E no princípio eram os cabelos. Sansão, informa a Bíblia, tinha força que não conhecia limites, atribuída às longas madeixas — aquelas que Dalila tosaria sem dó, nem piedade. No Irã de hoje, as mulheres cortam os fios como forma de protesto, desde que, em 2022, Mahsa Amini, uma curda de 22 anos, morreu depois de ser detida e agredida pela “polícia da moralidade”, por ter supostamente infringido a lei que exige delas a cabeça coberta por véus ou lenços. Na porção mais conservadora dos Estados Unidos — aquele pedaço para quem Donald Trump é Sansão — os mullets viraram recurso de estilo que os distingue dos comuns dos mortais. Convém relembrar: os mullets, de muita visibilidade nos esquisitos anos 1980, deixam a penugem mais curta na frente e evidentemente longa atrás. Moral da história: tê-los ou não tê-los, vastos ou tímidos, os fios foram sempre um manifesto político.
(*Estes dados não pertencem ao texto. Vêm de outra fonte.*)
import Literature.AnabelianGeometry.AbsoluteAnabelian.LocalUnramifiedQuotientH2Index
import Literature.AnabelianGeometry.AbsoluteAnabelian.FreeProcyclicStructure
import Literature.NumberTheory.GaloisRepresentations.LocalInertiaComapRestrict
import HarnessLib

/-!
# `Gal(E^nr/E) ↪ Gal(F^nr/F)` is injective with open image of index `f` (the residue degree)

abc-iut cell, layer L4.  PROOF file (no definition, no named fact).  For an algebraic extension
`E/F` of non-archimedean local fields with `q_E = q_F ^ f`, the map of unramified quotients
`unrQuotientMap F E : Gal(E^nr/E) = Γ_E ⧸ Gal(Ē/E^nr) → Gal(F^nr/F) = Γ_F ⧸ Gal(F̄/F^nr)` induced by
restriction (`LocalUnramifiedQuotientH2Index.lean`, `Frob̄_E ↦ Frob̄_F ^ f`) is

* `galUnr_eq_comap_absGaloisRestrict` — `Gal(Ē/E^nr) = res⁻¹(Gal(F̄/F^nr))` (trunk
  `absInertia_eq_comap_absGaloisRestrict`, `galUnr_eq_absInertia`);
* **`unrQuotientMap_injective`**;
* **`range_unrQuotientMap_eq`** — its image is `closure ⟨Frob̄_F ^ f⟩`, and
  **`isOpen_range_unrQuotientMap`, `index_range_unrQuotientMap : (range).index = f`** — the open
  subgroup of index `f` of the free procyclic group `Gal(F^nr/F)` (`FreeProcyclicStructure`:
  the open subgroup of index `n` of a compact group with dense `⟨γ⟩` is `closure ⟨γⁿ⟩`);
* `isClosedEmbedding_unrQuotientMap` (a continuous injection of a compact group into a Hausdorff
  group is a closed embedding, i.e. a topological isomorphism onto its image).

This is "`E^nr = E·F^nr` and `Gal(E^nr/E) ≅ Gal(F^nr/(E ∩ F^nr))`, of index `f = [E ∩ F^nr : F]` in
`Gal(F^nr/F)`" (Serre, *Local Fields* III §5; I §7 Prop. 22, I §8), i.e. the «index of the image of
the induced open homomorphism» of [AbsTopIII] Rmk. 3.2.2 / Rmk. 1.10.1 (iii) computed on the
unramified quotients (it is `f`, while on the full groups `Γ_E ↪ Γ_F` it is `[E : F] = e f`) — the
factor in the index formula `inv_E ∘ res = f • inv_F` of `H2UnrEquivQModZ_pullH_unrQuotientMap`.

HONEST FRAMING: classical; nothing here bears on [IUTchIII] Cor. 3.12 or takes a side.
-/

noncomputable section

open CategoryTheory Function
open Field IsNonarchimedeanLocalField ValuativeRel

universe u

namespace Literature.AnabelianGeometry.AbsoluteAnabelian

open Literature.NumberTheory.GaloisRepresentations
open Literature.NumberTheory.GaloisRepresentations.IsNonarchimedeanLocalField
open _root_.Topology

variable (F E : Type u) [Field F] [ValuativeRel F] [TopologicalSpace F] [IsNonarchimedeanLocalField F]
  [Field E] [ValuativeRel E] [TopologicalSpace E] [IsNonarchimedeanLocalField E] [Algebra F E]
  [Algebra.IsAlgebraic F E]

/-- **`Gal(Ē/E^nr) = res⁻¹(Gal(F̄/F^nr))`** (`E/F` algebraic): both sides are inertia groups
(`galUnr_eq_absInertia`) and `I_E = res⁻¹(I_F)`. [cite: SerreLocalFields1979, Ch. I §7 Prop. 22 a)] -/
theorem galUnr_eq_comap_absGaloisRestrict :
    galUnr E = (galUnr F).comap (absGaloisRestrict F E).toMonoidHom := by
  rw [galUnr_eq_absInertia, galUnr_eq_absInertia, absInertia_eq_comap_absGaloisRestrict F E]

/-- **`Gal(E^nr/E) → Gal(F^nr/F)` is injective** (`E/F` algebraic).
[cite: SerreLocalFields1979, Ch. III §5] -/
theorem unrQuotientMap_injective : Injective (unrQuotientMap F E) := by
  refine (injective_iff_map_eq_one _).2 fun q hq => ?_
  obtain ⟨σ, rfl⟩ := QuotientGroup.mk_surjective q
  rw [unrQuotientMap_mk, QuotientGroup.eq_one_iff] at hq
  rw [QuotientGroup.eq_one_iff, galUnr_eq_comap_absGaloisRestrict F E, Subgroup.mem_comap]
  exact hq

omit [Algebra.IsAlgebraic F E] in
/-- The image of `Gal(E^nr/E) → Gal(F^nr/F)` is closed (continuous image of a compact group in a
Hausdorff group). [cite: SerreLocalFields1979, Ch. III §5] -/
theorem isClosed_range_unrQuotientMap :
    IsClosed ((unrQuotientMap F E).toMonoidHom.range : Set (absoluteGaloisGroup F ⧸ galUnr F)) := by
  rw [MonoidHom.coe_range]
  exact (isCompact_range (unrQuotientMap F E).continuous).isClosed

variable {F E} in
omit [Algebra.IsAlgebraic F E] in
/-- **The image of `Gal(E^nr/E)` in `Gal(F^nr/F)` is `closure ⟨Frob̄_F ^ f⟩`**, `f` the residue degree
(`q_E = q_F ^ f`): it is closed, contains `Frob̄_F ^ f = image of Frob̄_E`, and `Gal(E^nr/E)` is
topologically generated by `Frob̄_E`. [cite: SerreLocalFields1979, Ch. III §5] -/
theorem range_unrQuotientMap_eq {φF : absoluteGaloisGroup F} (hφF : IsFrobPow φF 1) {f : ℕ}
    (hf : residueFieldCard E = residueFieldCard F ^ f) :
    (unrQuotientMap F E).toMonoidHom.range =
      (Subgroup.zpowers ((QuotientGroup.mk φF : absoluteGaloisGroup F ⧸ galUnr F) ^ f)).topologicalClosure := by
  obtain ⟨φE, hφE⟩ := exists_isFrobPow_holds (F := E) 1
  have himg : unrQuotientMap F E (QuotientGroup.mk φE) = (QuotientGroup.mk φF) ^ f :=
    unrQuotientMap_mk_eq_pow hφE hφF hf
  refine le_antisymm ?_ ?_
  · -- the preimage of the closed subgroup `closure ⟨Frob̄_F ^ f⟩` is a closed subgroup containing the
    -- dense subgroup `⟨Frob̄_E⟩`, hence everything
    set K := (Subgroup.zpowers ((QuotientGroup.mk φF : absoluteGaloisGroup F ⧸ galUnr F) ^ f)).topologicalClosure
      with hK
    have hle : Subgroup.zpowers (QuotientGroup.mk φE : absoluteGaloisGroup E ⧸ galUnr E) ≤
        K.comap (unrQuotientMap F E).toMonoidHom := by
      rw [Subgroup.zpowers_le, Subgroup.mem_comap]
      change unrQuotientMap F E (QuotientGroup.mk φE) ∈ K
      rw [himg]
      exact Subgroup.le_topologicalClosure _ (Subgroup.mem_zpowers _)
    have hclosed : IsClosed ((K.comap (unrQuotientMap F E).toMonoidHom :
        Subgroup (absoluteGaloisGroup E ⧸ galUnr E)) : Set (absoluteGaloisGroup E ⧸ galUnr E)) :=
      (Subgroup.isClosed_topologicalClosure _).preimage (unrQuotientMap F E).continuous
    rintro x ⟨q, rfl⟩
    have hq : q ∈ closure ((Subgroup.zpowers (QuotientGroup.mk φE : absoluteGaloisGroup E ⧸ galUnr E)) :
        Set (absoluteGaloisGroup E ⧸ galUnr E)) := by
      rw [(dense_zpowers_mk_of_isFrobPow hφE).closure_eq]; exact Set.mem_univ q
    exact (Subgroup.mem_comap.mp (closure_minimal (fun z hz => hle hz) hclosed hq) : _)
  · -- `closure ⟨Frob̄_F ^ f⟩ ≤ range`, the range being a closed subgroup containing `Frob̄_F ^ f`
    refine Subgroup.topologicalClosure_minimal _ ?_ (isClosed_range_unrQuotientMap F E)
    rw [Subgroup.zpowers_le, ← himg]
    exact ⟨QuotientGroup.mk φE, rfl⟩

variable {F E} in
omit [Algebra.IsAlgebraic F E] in
/-- **The image of `Gal(E^nr/E)` in `Gal(F^nr/F)` is the open subgroup of index `f`** (`f ≥ 1` the
residue degree): `Gal(F^nr/F) ≅ Ẑ` has an open subgroup of index `f`, which is `closure ⟨Frob̄_F ^ f⟩`.
[cite: SerreLocalFields1979, Ch. III §5] -/
theorem isOpen_range_unrQuotientMap {f : ℕ} (hf0 : 0 < f)
    (hf : residueFieldCard E = residueFieldCard F ^ f) :
    IsOpen ((unrQuotientMap F E).toMonoidHom.range : Set (absoluteGaloisGroup F ⧸ galUnr F)) ∧
      (unrQuotientMap F E).toMonoidHom.range.index = f := by
  obtain ⟨φF, hφF⟩ := exists_isFrobPow_holds (F := F) 1
  obtain ⟨H, hHo, hHi⟩ := exists_isOpen_index_quotient_galUnr F f hf0
  have hH : H = (unrQuotientMap F E).toMonoidHom.range := by
    rw [range_unrQuotientMap_eq hφF hf]
    exact eq_closureZpowersPow_of_isOpen_of_index (dense_zpowers_mk_of_isFrobPow hφF) hHo hf0 hHi
  subst hH
  exact ⟨hHo, hHi⟩

variable {F E} in
omit [Algebra.IsAlgebraic F E] in
/-- `(image of Gal(E^nr/E) in Gal(F^nr/F)).index = f`. [cite: SerreLocalFields1979, Ch. III §5] -/
theorem index_range_unrQuotientMap {f : ℕ} (hf0 : 0 < f)
    (hf : residueFieldCard E = residueFieldCard F ^ f) :
    (unrQuotientMap F E).toMonoidHom.range.index = f :=
  (isOpen_range_unrQuotientMap hf0 hf).2

/-- **`Gal(E^nr/E) → Gal(F^nr/F)` is a closed embedding** (an injective continuous homomorphism of a
compact group into a Hausdorff group), i.e. a topological isomorphism onto its open image of index `f`.
[cite: SerreLocalFields1979, Ch. III §5] -/
theorem isClosedEmbedding_unrQuotientMap : IsClosedEmbedding (unrQuotientMap F E) :=
  (unrQuotientMap F E).continuous.isClosedEmbedding (unrQuotientMap_injective F E)

end Literature.AnabelianGeometry.AbsoluteAnabelian

end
Eis o tema de uma mostra em Paris, Des Cheveux et des Poils, ou “Cabelos e Pelos”, no Museu de Artes Decorativas. A exposição, transformada também em livro, reconstrói a linha evolutiva das relações humanas a partir de uma seleção de 600 itens, de 1 400 até hoje. Os cortes, cores e penteados, as barbas, bigodes e a disposição de pelos nos troncos, axilas, pernas e púbis, revelam códigos sociais e culturais.
Podem ser sinônimo de feminilidade e sedução, de virilidade e força. “As pessoas se vestem de cabelo”, diz Antonio Rabadan, professor de design e negócios de moda da Escola Superior de Propaganda e Marketing (ESPM), de São Paulo. “É a parte visível do corpo humano afeita a revelar identidades”. E desse movimento íntimo, a um primeiro olhar, erguem-se os padrões em sociedade, como capítulos de uma enciclopédia da civilização. Até o século XV, por exemplo, o véu — a peça de intolerância iraniana — era parte essencial do adorno feminino. Aos poucos, o item foi substituído por penteados infinitamente mais extravagantes, como aqueles cheios de volumes, cachos e enfeites elegantemente exibidos por Maria Antonieta. Arrumar o cabelo era considerado um ato tão reservado que, antes do século XX, uma senhora considerada bem nascida não poderia aparecer em público sem os cabelos devidamente domesticados.
É possível trançar cabelos e pelos como de modo a iluminar os humores de cada geração — de maneira similar ao que se faz com a trilha da moda. Nos anos 1930, celebridades e atrizes ditavam tendência com ondulações. Nos anos 1960, dominavam a cena os coques volumosos, reflexo da popularização dos salões de beleza — e não por acaso a turma hippie, do sexo, drogas e rock’n’roll, deixava tudo crescer, como forma de protesto. Vieram os anos 1980 — aqueles dos mullets, não percamos o fio da meada —, e então a roda voltou a girar, em eterno vaivém, porque assim é o caminhar do estilo entre seres humanos. E bem-vindo ao retorno das barbas ao jeitão lenhador e os bigodões emprestados do ator Tom Selleck, como se voltássemos ao século XIX, o mais peludo de todos. E vale a frase precisa, irônica e verdadeira de Coco Chanel (1883-1971): “Uma mulher que corta o cabelo está prestes a reinventar a sua vida”. E não é?